Find the word "have" in the material below and gather every line that contains it.
INFORMATION GIVEN below:
/-! ### Partition by the values of the gcd's -/

/-- `∑_{q₀ ≤ L_A} ∑_{n₀ ≤ L_B} 1_{(q₁,q₂)=q₀,(n₁,n₂)=n₀} = 1` for `q_j ∈ [1,L_A]`, `n_j ∈ [1,L_B]`.
[folklore] -/
theorem sum_sum_ite_gcd_eq_one {LA LB q₁ q₂ n₁ n₂ : ℕ} (hq₁ : q₁ ∈ Icc 1 LA) (hn₁ : n₁ ∈ Icc 1 LB) :
    ∑ q₀ ∈ Icc 1 LA, ∑ n₀ ∈ Icc 1 LB,
      (if (Nat.gcd q₁ q₂ = q₀ ∧ Nat.gcd n₁ n₂ = n₀) then (1 : ℂ) else 0) = 1 := by
  have hq₁' := Finset.mem_Icc.1 hq₁
  have hn₁' := Finset.mem_Icc.1 hn₁
  have hg₁ : Nat.gcd q₁ q₂ ∈ Icc 1 LA := by
    rw [Finset.mem_Icc]
    exact ⟨Nat.pos_of_ne_zero (Nat.gcd_ne_zero_left (by omega)),
      (Nat.gcd_le_left q₂ (by omega)).trans hq₁'.2⟩
  have hg₂ : Nat.gcd n₁ n₂ ∈ Icc 1 LB := by
    rw [Finset.mem_Icc]
    exact ⟨Nat.pos_of_ne_zero (Nat.gcd_ne_zero_left (by omega)),
      (Nat.gcd_le_left n₂ (by omega)).trans hn₁'.2⟩
  have h : ∀ q₀ n₀ : ℕ, (if (Nat.gcd q₁ q₂ = q₀ ∧ Nat.gcd n₁ n₂ = n₀) then (1 : ℂ) else 0) =
      (if Nat.gcd q₁ q₂ = q₀ then (1 : ℂ) else 0) * (if Nat.gcd n₁ n₂ = n₀ then (1 : ℂ) else 0) := by
    intro q₀ n₀
    by_cases h1 : Nat.gcd q₁ q₂ = q₀ <;> by_cases h2 : Nat.gcd n₁ n₂ = n₀ <;> simp [h1, h2]
  simp_rw [h, ← Finset.mul_sum, ← Finset.sum_mul]
  rw [Finset.sum_ite_eq, if_pos hg₁, Finset.sum_ite_eq, if_pos hg₂, one_mul]

/-- **Partition of a sum over `(q₁,q₂,n₁,n₂)` by `q₀ = (q₁,q₂)`, `n₀ = (n₁,n₂)`**: for `A ⊆ [1,L_A]`,
`B ⊆ [1,L_B]`,
`∑_{q₁,q₂∈A} c ∑_{n₁,n₂∈B} F = ∑_{q₀ ≤ L_A} ∑_{n₀ ≤ L_B} ∑_{q₁,q₂∈A} c ∑_{n₁,n₂∈B} 1_{(q₁,q₂)=q₀,(n₁,n₂)=n₀} F`
(the paper's `𝒮₁ = ∑_{q₀,n₀} 𝒮₁(q₀,n₀)`). [cite: Drappeau2017, §5.4] -/
theorem sum_gcd_partition (A B : Finset ℕ) {LA LB : ℕ} (hA : A ⊆ Icc 1 LA) (hB : B ⊆ Icc 1 LB)
    (c : ℕ → ℕ → ℂ) (F : ℕ → ℕ → ℕ → ℕ → ℂ) :
    ∑ q₁ ∈ A, ∑ q₂ ∈ A, c q₁ q₂ * ∑ n₁ ∈ B, ∑ n₂ ∈ B, F q₁ q₂ n₁ n₂ =
      ∑ q₀ ∈ Icc 1 LA, ∑ n₀ ∈ Icc 1 LB, ∑ q₁ ∈ A, ∑ q₂ ∈ A, c q₁ q₂ * ∑ n₁ ∈ B, ∑ n₂ ∈ B,
        (if (Nat.gcd q₁ q₂ = q₀ ∧ Nat.gcd n₁ n₂ = n₀) then (1 : ℂ) else 0) * F q₁ q₂ n₁ n₂ := by
  symm
  rw [← Finset.sum_product']
  rw [Finset.sum_comm]
  refine Finset.sum_congr rfl fun q₁ hq₁ => ?_
  rw [Finset.sum_comm]
  refine Finset.sum_congr rfl fun q₂ _ => ?_
  rw [← Finset.mul_sum]
  congr 1
  rw [Finset.sum_comm]
  refine Finset.sum_congr rfl fun n₁ hn₁ => ?_
  rw [Finset.sum_comm]
  refine Finset.sum_congr rfl fun n₂ _ => ?_
  rw [← Finset.sum_mul, Finset.sum_product]
  simp only [sum_sum_ite_gcd_eq_one (hA hq₁) (hB hn₁), one_mul]

/-! ### The piece `ℛ₁^{wt,≤H}` against `𝒮₁^{wt}` and `X₁^{wt}` -/

/-- Bookkeeping: `T = A·X + F`, `|F − F'| ≤ t` ⇒ `|F'| ≤ |T| + A|X| + t` (`A ≥ 0`). [folklore] -/
theorem norm_le_of_identity_of_trunc {T X F F' : ℂ} {A : ℝ} (hA : 0 ≤ A) (hid : T = (A : ℂ) * X + F)
    {t : ℝ} (htr : ‖F - F'‖ ≤ t) : ‖F'‖ ≤ ‖T‖ + A * ‖X‖ + t := by
  have h1 : F' = (T - (A : ℂ) * X) - (F - F') := by rw [hid]; ring
  rw [h1]
  refine (norm_sub_le _ _).trans (add_le_add ((norm_sub_le _ _).trans (le_of_eq ?_)) htr)
  rw [norm_mul, Complex.norm_real, Real.norm_eq_abs, abs_of_nonneg hA]

/-- **`|ℛ₁^{wt,≤H}| ≤ |𝒮₁^{wt}| + A₀|X₁^{wt}| + truncation error`** for any weight `|wt| ≤ 1`
(`α = BFI.bump M (M/2)`, `A₀ = ∑_m α(m)`, `H ≥ 1`, `n ≥ 2`; `sum_weighted_msum_eq` and
`norm_weighted_freq_sub_trunc_le`). [cite: Drappeau2017, §5.4–5.5] -/
theorem norm_R1piece_le (a₁ a₂ : ℤ) {𝒬 : Finset ℕ} (h𝒬 : ∀ q ∈ 𝒬, 0 < q)
    (𝒩 : Finset ℕ) (γ : ℕ → ℝ) (β : ℕ → ℂ) {wt : ℕ → ℕ → ℕ → ℕ → ℂ}
    (hwt : ∀ q₁ q₂ n₁ n₂, ‖wt q₁ q₂ n₁ n₂‖ ≤ 1) {M : ℝ} (hM : 0 < M) {H : ℕ} (hH : 1 ≤ H) {n : ℕ}
    (hn : 2 ≤ n) :
    ‖∑ q₁ ∈ 𝒬.filter (fun q : ℕ => IsCoprime (q : ℤ) (a₁ * a₂)),
        ∑ q₂ ∈ 𝒬.filter (fun q : ℕ => IsCoprime (q : ℤ) (a₁ * a₂)), (γ q₁ : ℂ) * (γ q₂ : ℂ) *
          ∑ n₁ ∈ 𝒩.filter (fun n : ℕ => IsCoprime (n : ℤ) a₂),
            ∑ n₂ ∈ 𝒩.filter (fun n : ℕ => IsCoprime (n : ℤ) a₂),
              wt q₁ q₂ n₁ n₂ * (β n₁ * starRingEnd ℂ (β n₂)) *
              ((M : ℂ) / (Nat.lcm q₁ q₂ : ℂ) *
                ∑ b ∈ (Finset.range (Nat.lcm q₁ q₂)).filter (fun b : ℕ =>
                    (b : ZMod q₁) * ((n₁ : ZMod q₁) * (a₂ : ZMod q₁)) = (a₁ : ZMod q₁) ∧
                    (b : ZMod q₂) * ((n₂ : ZMod q₂) * (a₂ : ZMod q₂)) = (a₁ : ZMod q₂)),
                  ∑ h ∈ Finset.Icc (-(H : ℤ)) H, (if ((Nat.lcm q₁ q₂ : ℕ) : ℤ) ∣ h then 0 else
                    𝓕 (BFI.bumpC 1 (1 / 2)) (M * h / (Nat.lcm q₁ q₂ : ℕ)) *
                      (𝐞 ((b : ℝ) * h / (Nat.lcm q₁ q₂ : ℕ)) : ℂ)))‖ ≤
      ‖∑ q₁ ∈ 𝒬.filter (fun q : ℕ => IsCoprime (q : ℤ) (a₁ * a₂)),
          ∑ q₂ ∈ 𝒬.filter (fun q : ℕ => IsCoprime (q : ℤ) (a₁ * a₂)), (γ q₁ : ℂ) * (γ q₂ : ℂ) *
            ∑ n₁ ∈ 𝒩.filter (fun n : ℕ => IsCoprime (n : ℤ) a₂),
              ∑ n₂ ∈ 𝒩.filter (fun n : ℕ => IsCoprime (n : ℤ) a₂),
                wt q₁ q₂ n₁ n₂ * (β n₁ * starRingEnd ℂ (β n₂)) *
                ∑ m ∈ BFI.mRange M (M / 2), ((BFI.bump M (M / 2) m : ℝ) : ℂ) *
                  (if kerArg a₁ a₂ q₁ m n₁ = 1 then 1 else 0) *
                    (if kerArg a₁ a₂ q₂ m n₂ = 1 then 1 else 0)‖ +
      (∑ m ∈ BFI.mRange M (M / 2), BFI.bump M (M / 2) m) *
        ‖∑ q₁ ∈ 𝒬.filter (fun q : ℕ => IsCoprime (q : ℤ) (a₁ * a₂)),
            ∑ q₂ ∈ 𝒬.filter (fun q : ℕ => IsCoprime (q : ℤ) (a₁ * a₂)),
              ((γ q₁ * γ q₂ / (Nat.lcm q₁ q₂ : ℝ) : ℝ) : ℂ) *
                ∑ n₁ ∈ (𝒩.filter (fun n : ℕ => IsCoprime (n : ℤ) a₂)).filter (fun n => n.Coprime q₁),
                  ∑ n₂ ∈ (𝒩.filter (fun n : ℕ => IsCoprime (n : ℤ) a₂)).filter (fun n => n.Coprime q₂),
                    (if (n₁ : ZMod (Nat.gcd q₁ q₂)) = (n₂ : ZMod (Nat.gcd q₁ q₂)) then
                      wt q₁ q₂ n₁ n₂ * (β n₁ * starRingEnd ℂ (β n₂)) else 0)‖ +
      ∑ q₁ ∈ 𝒬.filter (fun q : ℕ => IsCoprime (q : ℤ) (a₁ * a₂)),
        ∑ q₂ ∈ 𝒬.filter (fun q : ℕ => IsCoprime (q : ℤ) (a₁ * a₂)), |γ q₁ * γ q₂| *
          ((∑ n ∈ 𝒩.filter (fun n : ℕ => IsCoprime (n : ℤ) a₂), ‖β n‖) ^ 2 *
            (M / (Nat.lcm q₁ q₂ : ℝ) * (2 * (∫ t, ‖iteratedDeriv n (BFI.bumpC 1 (1 / 2)) t‖) *
              ((Nat.lcm q₁ q₂ : ℝ) / (2 * π * M)) ^ n * (((H : ℝ) ^ (n - 1)))⁻¹))) := by
  have hid := sum_weighted_msum_eq a₁ a₂ h𝒬 𝒩 γ β wt hM
  have htr := norm_weighted_freq_sub_trunc_le a₁ a₂ h𝒬 𝒩 γ β hwt hM hH hn
  have hM2 : (0 : ℝ) < M / 2 := by linarith
  have hA0 : 0 ≤ ∑ m ∈ BFI.mRange M (M / 2), BFI.bump M (M / 2) m :=
    Finset.sum_nonneg fun m _ => (BFI.bump_mem_Icc hM2 hM.le _).1
  exact norm_le_of_identity_of_trunc hA0 hid htr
End of INFORMATION GIVEN.
FINISHED EXERCISE:
  have hq₁' := Finset.mem_Icc.1 hq₁
  have hn₁' := Finset.mem_Icc.1 hn₁
  have hg₁ : Nat.gcd q₁ q₂ ∈ Icc 1 LA := by
  have hg₂ : Nat.gcd n₁ n₂ ∈ Icc 1 LB := by
  have h : ∀ q₀ n₀ : ℕ, (if (Nat.gcd q₁ q₂ = q₀ ∧ Nat.gcd n₁ n₂ = n₀) then (1 : ℂ) else 0) =
  have h1 : F' = (T - (A : ℂ) * X) - (F - F') := by rw [hid]; ring
  have hid := sum_weighted_msum_eq a₁ a₂ h𝒬 𝒩 γ β wt hM
  have htr := norm_weighted_freq_sub_trunc_le a₁ a₂ h𝒬 𝒩 γ β hwt hM hH hn
  have hM2 : (0 : ℝ) < M / 2 := by linarith
  have hA0 : 0 ≤ ∑ m ∈ BFI.mRange M (M / 2), BFI.bump M (M / 2) m :=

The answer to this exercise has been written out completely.